__About this exercise__: From the listing below, copy only the lines from the line that contains "import HarnessLib" to the line that contains "(rung K8, cell", counting those two lines as part of the copy.

__Exercise input__:
import Summits.BirchSwinnertonDyer.BirchSwinnertonDyer.Theorems.QuadraticBranchSignedControlPlusEtaNonsurjPlusCoeffCongruenceReadings
import Summits.BirchSwinnertonDyer.BirchSwinnertonDyer.Theorems.QuadraticBranchSignedControlPlusEtaNonsurjConjADoorBSDRecordsR1Sc
import Summits.BirchSwinnertonDyer.BirchSwinnertonDyer.Theorems.QuadraticBranchSignedControlPlusEtaNonsurjConjADoorBSDRecordsR1Sd
import HarnessLib

/-!
# Route `QuadraticBranchSignedControl` (rung K8, cell `bsd-potss`), residual crux `PlusEtaMainConjectureNonsurj`
# (stmt-BirchSwinnertonDyer-19606): `BSD_5` RECORDS R1SS(d) — `MissingPPartAt W 5` on `λ⁻ = 3` rank-one rows with BOTH analytic inputs READ OFF
# MODULAR SYMBOLS: `hX` «(L_5⁺(V,η,X)) = (X)» from `v₅(ϖ·coeff₁θ₂(η)) = 1` and (N1′) «v₅(coeff₁L_5⁻(V,η,X)) = 1» from `v₅(ϖ·coeff₁θ₃(η)) = 2`
# (θ-coefficient congruences `…{Minus,Plus}CoeffCongruence{,Readings}`, seat `bsd-potss-k8eta-c2` g24)

WHAT. For each row the lineage holds `missingPPartAt_r1k_<row>_5_of_<door>` (g22/g23: hX from PARI `(λ⁺,μ⁺) = (1,0)`, (N1′) from a `5`-adic
`L`-series / MT-C1 measurement) and `missingPPartAt_r1s_<row>_5_of_<door>` (g24: (N1′) from symbols). The records of THIS file display NO `p`-adic
`L`-function numerics at all: the plus-side shape `hX` is PRODUCED in the kernel (`EtaPlusCoeffCongruence.span_eq_span_X_of_mazurTate_padicValRat`:
`L_5⁺(V,η,0) = 0` from `r_an(W) = 1`, EtaPrimeRoad + Kobayashi (3.6) + Birch; `coeff₁` a unit from the level-`2` congruence) from the displayed valuation
`1` of the rational `ϖ·coeff₁θ₂(η)` (`θ₂(η) = quadraticBranchMazurTateElement 5 f 2`), and (N1′) from the displayed valuation `2` of
`ϖ·coeff₁θ₃(η)` as in R1S. NUMBERS (kit j336272, g23's engine MT-C1 with stage 2 extended to all levels `n ≤ 3`, `p = 5`; pre-registered P-24C on
STATUS, 23/23 as registered): rows of this part c5b_17 (`Σ u·TH₂[u] = 710`, `v₅ = 1` ⟹ `hX`; `Σ u·TH₃[u] = -19150`, `v₅ = 2` ⟹ (N1′)); c5c_29 (`Σ u·TH₂[u] = -1190`, `v₅ = 1` ⟹ `hX`; `Σ u·TH₃[u] = -34100`, `v₅ = 2` ⟹ (N1′)); c5c_m11 (`Σ u·TH₂[u] = 40`, `v₅ = 1` ⟹ `hX`; `Σ u·TH₃[u] = -9150`, `v₅ = 2` ⟹ (N1′)). Everything else (row, door datum, named facts `hGZK hmod hnf hM h12 hKO hGZ h74 h22 h41
h6273`, (N2′), (N3′)) is VERBATIM the r1k/r1s record.

HONEST FRAMING (cell `bsd-potss`; FULL-BSD rank ≤ 1 programme, HUMAN RULING D-0036/D-0074): per-row RECORDS, CONDITIONAL on the named facts and on
displayed per-row data; the two symbol valuations are numerical data (exact rational arithmetic on numerically recovered symbols), evidence not kernel
facts; `BSD(W,5)` ASSERTED for no pair; C-cc-1 NOT proved; no stub of 19606 proved; crux and route OPEN; nothing booked. `--supports stmt-BirchSwinnertonDyer-19606`.

References: [Kobayashi2003] Thm. 1.2, 2.2, 3.2, (3.4)–(3.7), §4, Thm. 4.1, 6.2–7.4, 9.3; [Kobayashi2013]; [Pollack2003] Prop. 6.18; [Mazur1978] Cor. 4.1;
[KitajimaOtsuki2018] Main Thm. 1.3; [GrossZagier1986] I (7.3); [Miller2011LMS] Def. 1.1; [Cremona1997] Table 1.
-/

set_option autoImplicit false
set_option linter.dupNamespace false
noncomputable section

__Reply to the task__:
import HarnessLib

/-!
# Route `QuadraticBranchSignedControl` (rung K8, cell `bsd-potss`), residual crux `PlusEtaMainConjectureNonsurj`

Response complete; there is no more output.